What is needed:
Scan each line of the records for the word "else" and extract the ones that have it.

::::

import Mathlib
import HarnessLib
import Summits.NavierStokesRegularity.NavierStokesRegularity.Theorems.PoloidalWindowDoorLrcModEntireJetCertTree

/-!
# Route `PoloidalWindowDoor`, item `LrcModEntire` (stmt-NavierStokesRegularity-20428) — a FASTER total derivative for the certificate
# checker (support-restricted, zero terms dropped) with its own masked interpreter, tree checker and soundness

Cell ns-regularity-ideate, seat ns-poloidal-K2-p3 gen 7 (lead of item 20428; `--supports stmt-NavierStokesRegularity-20428`; definitions reviewed).
The v1 total derivative `…JetCertDefs.tderiv n S p` concatenates, for EVERY letter `a < n`, the `|p|` terms of `∂p/∂Xₐ · S a` — almost all
with coefficient `0` when `n` (the jet size, `10³–10⁴` for a truncated (TH) jet) exceeds the few hundred letters occurring in `p`; the
subsequent `normalize` is quadratic in that inflated length.  Here `tderivF` only visits letters in the SUPPORT of `p` and drops zero
terms (`pderivNZ`); the interpreter `tderivWordF / combineF / deriveF / certCheckF / checkTreeF` is the masked one of `…JetCertMasked` /
`…JetCertTree` with `tderivF` inside, and the soundness chain is re-proved verbatim (`fderiv_ev_eq_ev_tderivF_masked`, …,
`not_localDatum_of_checkTreeF`) against the SAME `LocalDatum` — so the (TH) wiring applies unchanged (`…THCert` builds the local datum;
a fast closing theorem is one line, in the sequel of `…THCert`).

WHAT THIS IS NOT: not a claim about Navier–Stokes — checker performance plumbing (bears_on LADDER-NS N0, item 20428 `stub_localTHEmpty`). [folklore]
-/

noncomputable section

-- the summit and its single sub-problem share the name (CONVENTIONS §1), as in every Theorems file
set_option linter.dupNamespace false

namespace Summit.NavierStokesRegularity.NavierStokesRegularity.Theorems.PoloidalWindowDoorLrcModEntireJetCertFast

open _root_.Topology _root_.Filter Set
open Literature.Analysis.ValidatedNumerics Literature.Analysis.ValidatedNumerics.QMvPoly
open Literature.Analysis.Calculus.MvPoly
open Summit.NavierStokesRegularity.NavierStokesRegularity.Theorems.PoloidalWindowDoorLrcModEntireJetCertDefs
open Summit.NavierStokesRegularity.NavierStokesRegularity.Theorems.PoloidalWindowDoorLrcModEntireJetCertMasked
open Summit.NavierStokesRegularity.NavierStokesRegularity.Theorems.PoloidalWindowDoorLrcModEntireJetCertTree

variable {E : Type*} [NormedAddCommGroup E] [NormedSpace ℝ E] {n : ℕ}

/-! ### Zero-term filtering and the support -/

/-- Drop the terms with coefficient `0`. [folklore] -/
def dropZero (p : QMvPoly) : QMvPoly := p.filter fun t => t.2 ≠ 0

/-- Dropping zero terms does not change the polynomial. [folklore] -/
theorem toMv_dropZero (p : QMvPoly) : QMvPoly.toMv ℝ n (dropZero p) = QMvPoly.toMv ℝ n p := by
  induction p with
  | nil => simp [dropZero]
  | cons t p ih =>
    rw [dropZero] at ih ⊢
    by_cases h : t.2 = 0
    · rw [List.filter_cons_of_neg (by simp [h]), ih, QMvPoly.toMv_cons, h]
      simp
    · rw [List.filter_cons_of_pos (by simpa using h), QMvPoly.toMv_cons, QMvPoly.toMv_cons, ih]

/-- `∂/∂Xₐ` with zero terms dropped. [folklore] -/
def pderivNZ (a : ℕ) (p : QMvPoly) : QMvPoly := dropZero (QMvPoly.pderivQ a p)

/-- The letters occurring (with a positive exponent) in a term list. [folklore] -/
def support (p : QMvPoly) : List ℕ :=
  (p.flatMap fun t => (List.range t.1.length).filter fun i => t.1.getD i 0 ≠ 0).dedup

/-- A letter outside the support has exponent `0` in every term. [folklore] -/
theorem getD_eq_zero_of_not_mem_support {p : QMvPoly} {a : ℕ} (ha : a ∉ support p) :
    ∀ t ∈ p, t.1.getD a 0 = 0 := by
  intro t ht
  by_contra hne
  apply ha
  rw [support, List.mem_dedup, List.mem_flatMap]
  refine ⟨t, ht, ?_⟩
  rw [List.mem_filter, List.mem_range]
  refine ⟨?_, by simpa using hne⟩
  by_contra hlt
  push Not at hlt
  exact hne (List.getD_eq_default _ _ hlt)

/-- `∂p/∂Xₐ = 0` for a letter outside the support. [folklore] -/
theorem toMv_pderivQ_eq_zero_of_not_mem_support {p : QMvPoly} {a : Fin n} (ha : (a : ℕ) ∉ support p) :
    QMvPoly.toMv ℝ n (QMvPoly.pderivQ a p) = 0 := by
  have h0 := getD_eq_zero_of_not_mem_support ha
  clear ha
  unfold QMvPoly.pderivQ
  induction p with
  | nil => simp
  | cons t p ih =>
    rw [List.map_cons, QMvPoly.toMv_cons, ih (fun t' ht' => h0 t' (List.mem_cons_of_mem _ ht')), h0 t List.mem_cons_self]
    simp

/-! ### The fast total derivative -/

/-- **FAST TOTAL DERIVATIVE**: only the letters of the support contribute, zero terms dropped. [folklore] -/
def tderivF (n : ℕ) (S : ℕ → QMvPoly) (p : QMvPoly) : QMvPoly :=
  let sp := support p
  ((List.range n).map fun a => if a ∈ sp then QMvPoly.mul (pderivNZ a p) (S a) else []).flatten

/-- The fast total derivative means the same polynomial as the v1 one. [folklore] -/
theorem toMv_tderivF (n : ℕ) (S : ℕ → QMvPoly) (p : QMvPoly) :
    QMvPoly.toMv ℝ n (tderivF n S p) =
      ∑ a : Fin n, MvPolynomial.pderiv a (QMvPoly.toMv ℝ n p) * QMvPoly.toMv ℝ n (S a) := by
  rw [tderivF, QMvPoly.toMv_flatten, List.map_map, sum_map_range]
  refine Finset.sum_congr rfl fun a _ => ?_
  simp only [Function.comp]
  split_ifs with h
  · rw [QMvPoly.toMv_mul, pderivNZ, toMv_dropZero, QMvPoly.toMv_pderivQ]
  · rw [QMvPoly.toMv_nil, ← QMvPoly.toMv_pderivQ, toMv_pderivQ_eq_zero_of_not_mem_support h, zero_mul]

/-- **Masked chain rule for the fast derivative.** [folklore] -/
theorem fderiv_ev_eq_ev_tderivF_masked {g : E → EuclideanSpace ℝ (Fin n)} {x v : E} {S : ℕ → QMvPoly} {m : ℕ → Bool}
    (hg : DifferentiableAt ℝ g x) (hS : ∀ i : Fin n, m i = true → fderiv ℝ (fun y => g y i) x v = ev n (S i) (g x))
    {q : QMvPoly} (hq : usesOnlyTabled n m q = true) :
    fderiv ℝ (fun y => ev n q (g y)) x v = ev n (tderivF n S q) (g x) := by
  rw [fderiv_ev_eq_ev_tderiv_masked hg hS hq, ev, ev, toMv_tderiv, toMv_tderivF]

/-! ### Fast masked interpreter and tree checker -/

/-- Iterated fast derivative along a word, mask-checked. [folklore] -/
def tderivWordF (n : ℕ) (S : ℕ → ℕ → QMvPoly) (M : ℕ → ℕ → Bool) : List ℕ → QMvPoly → Option QMvPoly
  | [], p => some p
  | j :: w, p =>
      match tderivWordF n S M w p with
      | none => none
      | some q => if usesOnlyTabled n (M j) q then some (QMvPoly.normalize (tderivF n (S j) q)) else none

/-- One fast certificate step. [folklore] -/
def combineF (n : ℕ) (S : ℕ → ℕ → QMvPoly) (M : ℕ → ℕ → Bool) (laws : List QMvPoly)
    (step : List (QMvPoly × ℕ × List ℕ)) : Option QMvPoly :=
  match optFlatten (step.map fun s =>
      (tderivWordF n S M s.2.2 (laws.getD s.2.1 [])).map fun q => QMvPoly.mul s.1 q) with
  | none => none
  | some r => some (QMvPoly.normalize r)

/-- The fast masked interpreter. [folklore] -/
def deriveF (n : ℕ) (S : ℕ → ℕ → QMvPoly) (M : ℕ → ℕ → Bool) :
    List QMvPoly → List (List (QMvPoly × ℕ × List ℕ)) → Option (List QMvPoly)
  | laws, [] => some laws
  | laws, step :: rest =>
      match combineF n S M laws step with
      | none => none
      | some L => deriveF n S M (laws ++ [L]) rest

/-- ONE BOOLEAN for a fast masked certificate. [folklore] -/
def certCheckF (n : ℕ) (S : ℕ → ℕ → QMvPoly) (M : ℕ → ℕ → Bool) (hyps : List QMvPoly)
    (cert : List (List (QMvPoly × ℕ × List ℕ))) (k : ℕ) (T : QMvPoly) : Bool :=
  match deriveF n S M hyps cert with
  | none => false
  | some laws => decide (QMvPoly.normalize (laws.getD k [] ++ QMvPoly.smul (-1) T) = [])

/-- The fast tree checker. [folklore] -/
def checkTreeF (n : ℕ) (S : ℕ → ℕ → QMvPoly) (M : ℕ → ℕ → Bool) : List QMvPoly → List QMvPoly → CertTree → Bool
  | hyps, pins, .leaf cert k e => certCheckF n S M hyps cert k (pinProduct pins e)
  | hyps, pins, .split π nz z => checkTreeF n S M hyps (pins ++ [π]) nz && checkTreeF n S M (hyps ++ [π]) pins z

/-! ### Soundness (verbatim the masked/tree proofs with the fast derivative) -/

section Soundness

variable {U : Set E} {g : E → EuclideanSpace ℝ (Fin n)} {v : ℕ → E} {S : ℕ → ℕ → QMvPoly} {M : ℕ → ℕ → Bool}

/-- [folklore] -/
theorem ev_tderivF_eq_zero_masked (hU : IsOpen U) {w : E} {S₁ : ℕ → QMvPoly} {m : ℕ → Bool}
    (hg : ∀ x ∈ U, DifferentiableAt ℝ g x)
    (hS : ∀ i : Fin n, m i = true → ∀ x ∈ U, fderiv ℝ (fun y => g y i) x w = ev n (S₁ i) (g x))
    {L : QMvPoly} (hL : ∀ x ∈ U, ev n L (g x) = 0) (hq : usesOnlyTabled n m L = true) :
    ∀ x ∈ U, ev n (tderivF n S₁ L) (g x) = 0 := by
  intro x hx
  rw [← fderiv_ev_eq_ev_tderivF_masked (hg x hx) (fun i hi => hS i hi x hx) hq]
  have hev : (fun y => ev n L (g y)) =ᶠ[𝓝 x] fun _ => (0 : ℝ) := by
    filter_upwards [hU.mem_nhds hx] with y hy using hL y hy
  rw [hev.fderiv_eq]
  simp

/-- [folklore] -/
theorem ev_tderivWordF_eq_zero (hU : IsOpen U) (hg : ∀ x ∈ U, DifferentiableAt ℝ g x)
    (hS : ∀ j, ∀ i : Fin n, M j i = true → ∀ x ∈ U, fderiv ℝ (fun y => g y i) x (v j) = ev n (S j i) (g x))
    {L : QMvPoly} (hL : ∀ x ∈ U, ev n L (g x) = 0) :
    ∀ (w : List ℕ) (q : QMvPoly), tderivWordF n S M w L = some q → ∀ x ∈ U, ev n q (g x) = 0 := by
  intro w
  induction w with
  | nil =>
    intro q hq
    simp only [tderivWordF, Option.some.injEq] at hq
    subst hq
    exact hL
  | cons j w ih =>
    intro q hq x hx
    simp only [tderivWordF] at hq
    cases hrec : tderivWordF n S M w L with
    | none => simp [hrec] at hq
    | some r =>
      simp only [hrec] at hq
      by_cases hmask : usesOnlyTabled n (M j) r = true
      · simp only [hmask, ↓reduceIte, Option.some.injEq] at hq
        subst hq
        rw [ev_normalize]
        exact ev_tderivF_eq_zero_masked hU hg (hS j) (ih r hrec) hmask x hx
      · simp [hmask] at hq

/-- [folklore] -/
theorem ev_combineF_eq_zero (hU : IsOpen U) (hg : ∀ x ∈ U, DifferentiableAt ℝ g x)
    (hS : ∀ j, ∀ i : Fin n, M j i = true → ∀ x ∈ U, fderiv ℝ (fun y => g y i) x (v j) = ev n (S j i) (g x))
    {laws : List QMvPoly} (hlaws : ∀ L ∈ laws, ∀ x ∈ U, ev n L (g x) = 0) (step : List (QMvPoly × ℕ × List ℕ))
    {r : QMvPoly} (hr : combineF n S M laws step = some r) : ∀ x ∈ U, ev n r (g x) = 0 := by
  intro x hx
  unfold combineF at hr
  split at hr
  · exact absurd hr (by simp)
  · rename_i r' hflat
    simp only [Option.some.injEq] at hr
    subst hr
    rw [ev_normalize]
    refine ev_optFlatten_eq_zero _ r' hflat fun q hq => ?_
    obtain ⟨s, -, hs⟩ := List.mem_map.1 hq
    obtain ⟨q', hw, rfl⟩ := Option.map_eq_some_iff.1 hs
    have hsrc : ∀ y ∈ U, ev n (laws.getD s.2.1 []) (g y) = 0 := by
      intro y hy
      rw [List.getD_eq_getElem?_getD]
      cases h : laws[s.2.1]? with
      | none => simp
      | some L => simpa using hlaws L (List.mem_of_getElem? h) y hy
    rw [ev_mul, ev_tderivWordF_eq_zero hU hg hS hsrc s.2.2 q' hw x hx, mul_zero]

/-- [folklore] -/
theorem ev_deriveF_eq_zero (hU : IsOpen U) (hg : ∀ x ∈ U, DifferentiableAt ℝ g x)
    (hS : ∀ j, ∀ i : Fin n, M j i = true → ∀ x ∈ U, fderiv ℝ (fun y => g y i) x (v j) = ev n (S j i) (g x))
    (cert : List (List (QMvPoly × ℕ × List ℕ))) :
    ∀ (laws : List QMvPoly), (∀ L ∈ laws, ∀ x ∈ U, ev n L (g x) = 0) →
      ∀ laws', deriveF n S M laws cert = some laws' → ∀ L ∈ laws', ∀ x ∈ U, ev n L (g x) = 0 := by
  induction cert with
  | nil =>
    intro laws hlaws laws' h
    simp only [deriveF, Option.some.injEq] at h
    subst h
    exact hlaws
  | cons step rest ih =>
    intro laws hlaws laws' h
    simp only [deriveF] at h
    cases hc : combineF n S M laws step with
    | none => simp [hc] at h
    | some L =>
      simp only [hc] at h
      refine ih _ (fun L' hL' => ?_) laws' h
      rcases List.mem_append.1 hL' with h' | h'
      · exact hlaws L' h'
      · rw [List.mem_singleton.1 h']
        exact ev_combineF_eq_zero hU hg hS hlaws step hc

/-- **CONTRADICTION FROM A FAST MASKED CERTIFICATE.** [folklore] -/
theorem cert_contradictionF (hU : IsOpen U) (hg : ∀ x ∈ U, DifferentiableAt ℝ g x)
    (hS : ∀ j, ∀ i : Fin n, M j i = true → ∀ x ∈ U, fderiv ℝ (fun y => g y i) x (v j) = ev n (S j i) (g x))
    {hyps : List QMvPoly} (hhyps : ∀ L ∈ hyps, ∀ x ∈ U, ev n L (g x) = 0)
    {cert : List (List (QMvPoly × ℕ × List ℕ))} {k : ℕ} {T : QMvPoly}
    (hcheck : certCheckF n S M hyps cert k T = true) {x₀ : E} (hx₀ : x₀ ∈ U) (hT : ev n T (g x₀) ≠ 0) : False := by
  apply hT
  simp only [certCheckF] at hcheck
  cases hd : deriveF n S M hyps cert with
  | none => simp [hd] at hcheck
  | some laws =>
    simp only [hd, decide_eq_true_eq] at hcheck
    have hlaw : ev n (laws.getD k []) (g x₀) = 0 := by
      rw [List.getD_eq_getElem?_getD]
      cases h : laws[k]? with
      | none => simp
      | some L => simpa using ev_deriveF_eq_zero hU hg hS cert hyps hhyps laws hd L (List.mem_of_getElem? h) x₀ hx₀
    have hdiff : ev n (laws.getD k [] ++ QMvPoly.smul (-1) T) (g x₀) = 0 := by
      rw [← ev_normalize, hcheck, ev_nil]
    rw [ev_append, ev_smul, hlaw] at hdiff
    simpa using hdiff

end Soundness

/-- **SOUNDNESS OF FAST CERTIFICATE TREES** (verbatim `not_localDatum_of_checkTree` with `checkTreeF`). [folklore] -/
theorem not_localDatum_of_checkTreeF {S : ℕ → ℕ → QMvPoly} {M : ℕ → ℕ → Bool} {v : ℕ → E} :
    ∀ (t : CertTree) (hyps pins : List QMvPoly), checkTreeF n S M hyps pins t = true → ¬ LocalDatum n S M v hyps pins := by
  intro t
  induction t with
  | leaf cert k e =>
    intro hyps pins hcheck hdat
    obtain ⟨U, p₀, g, hU, hp₀, hg, hS, hhyps, hpins⟩ := hdat
    simp only [checkTreeF] at hcheck
    exact cert_contradictionF hU hg hS hhyps hcheck hp₀ (ev_pinProduct_ne_zero (g p₀) pins e hpins)
  | split π nz z ihnz ihz =>
    intro hyps pins hcheck hdat
    simp only [checkTreeF, Bool.and_eq_true] at hcheck
    obtain ⟨hc1, hc2⟩ := hcheck
    obtain ⟨U, p₀, g, hU, hp₀, hg, hS, hhyps, hpins⟩ := hdat
    by_cases hzero : ∃ V : Set E, IsOpen V ∧ p₀ ∈ V ∧ ∀ x ∈ V, ev n π (g x) = 0
    · obtain ⟨V, hV, hp₀V, hπ⟩ := hzero
      refine ihz (hyps ++ [π]) pins hc2 ⟨U ∩ V, p₀, g, hU.inter hV, ⟨hp₀, hp₀V⟩, fun x hx => hg x hx.1,
        fun j i hi x hx => hS j i hi x hx.1, ?_, hpins⟩
      intro L hL x hx
      rcases List.mem_append.1 hL with h | h
      · exact hhyps L h x hx.1
      · rw [List.mem_singleton.1 h]; exact hπ x hx.2
    · push Not at hzero
      set N : Set E := U ∩ ⋂ π' ∈ pins, {x | ev n π' (g x) ≠ 0} with hN
      have hNnhds : N ∈ 𝓝 p₀ := by
        refine Filter.inter_mem (hU.mem_nhds hp₀) ?_
        refine (Filter.biInter_mem (List.finite_toSet pins)).2 fun π' hπ' => ?_
        exact (continuousAt_ev_comp (hg p₀ hp₀) π').eventually_ne (hpins π' hπ')
      obtain ⟨V, hVN, hVo, hp₀V⟩ := mem_nhds_iff.1 hNnhds
      obtain ⟨p₁, hp₁V, hp₁⟩ := hzero V hVo hp₀V
      have hp₁N : p₁ ∈ N := hVN hp₁V
      refine ihnz hyps (pins ++ [π]) hc1 ⟨U, p₁, g, hU, hp₁N.1, hg, hS, hhyps, ?_⟩
      intro π' hπ'
      rcases List.mem_append.1 hπ' with h | h
      · exact (Set.mem_iInter₂.1 hp₁N.2) π' h
      · rw [List.mem_singleton.1 h]; exact hp₁

/-- Self-test: the tree example of `…JetCertTree` checks with the fast checker too (`decide +kernel`). [folklore] -/
theorem example_checkTreeF :
    checkTreeF 3 exampleTableM exampleMaskM
      [QMvPoly.mul (QMvPoly.var 3 0) (QMvPoly.var 3 1), QMvPoly.var 3 2 ++ QMvPoly.smul (-1) (QMvPoly.var 3 0)]
      [QMvPoly.var 3 0]
      (.split (QMvPoly.var 3 1)
        (.leaf [[(QMvPoly.const 1, 0, [])]] 2 [1, 1])
        (.leaf [[(QMvPoly.const 1, 2, [0])], [(QMvPoly.const (-1), 1, []), (QMvPoly.const 1, 3, [])]] 4 [1])) = true := by
  decide +kernel

end Summit.NavierStokesRegularity.NavierStokesRegularity.Theorems.PoloidalWindowDoorLrcModEntireJetCertFast

end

::::

Response box:
  ((List.range n).map fun a => if a ∈ sp then QMvPoly.mul (pderivNZ a p) (S a) else []).flatten
      | some q => if usesOnlyTabled n (M j) q then some (QMvPoly.normalize (tderivF n (S j) q)) else none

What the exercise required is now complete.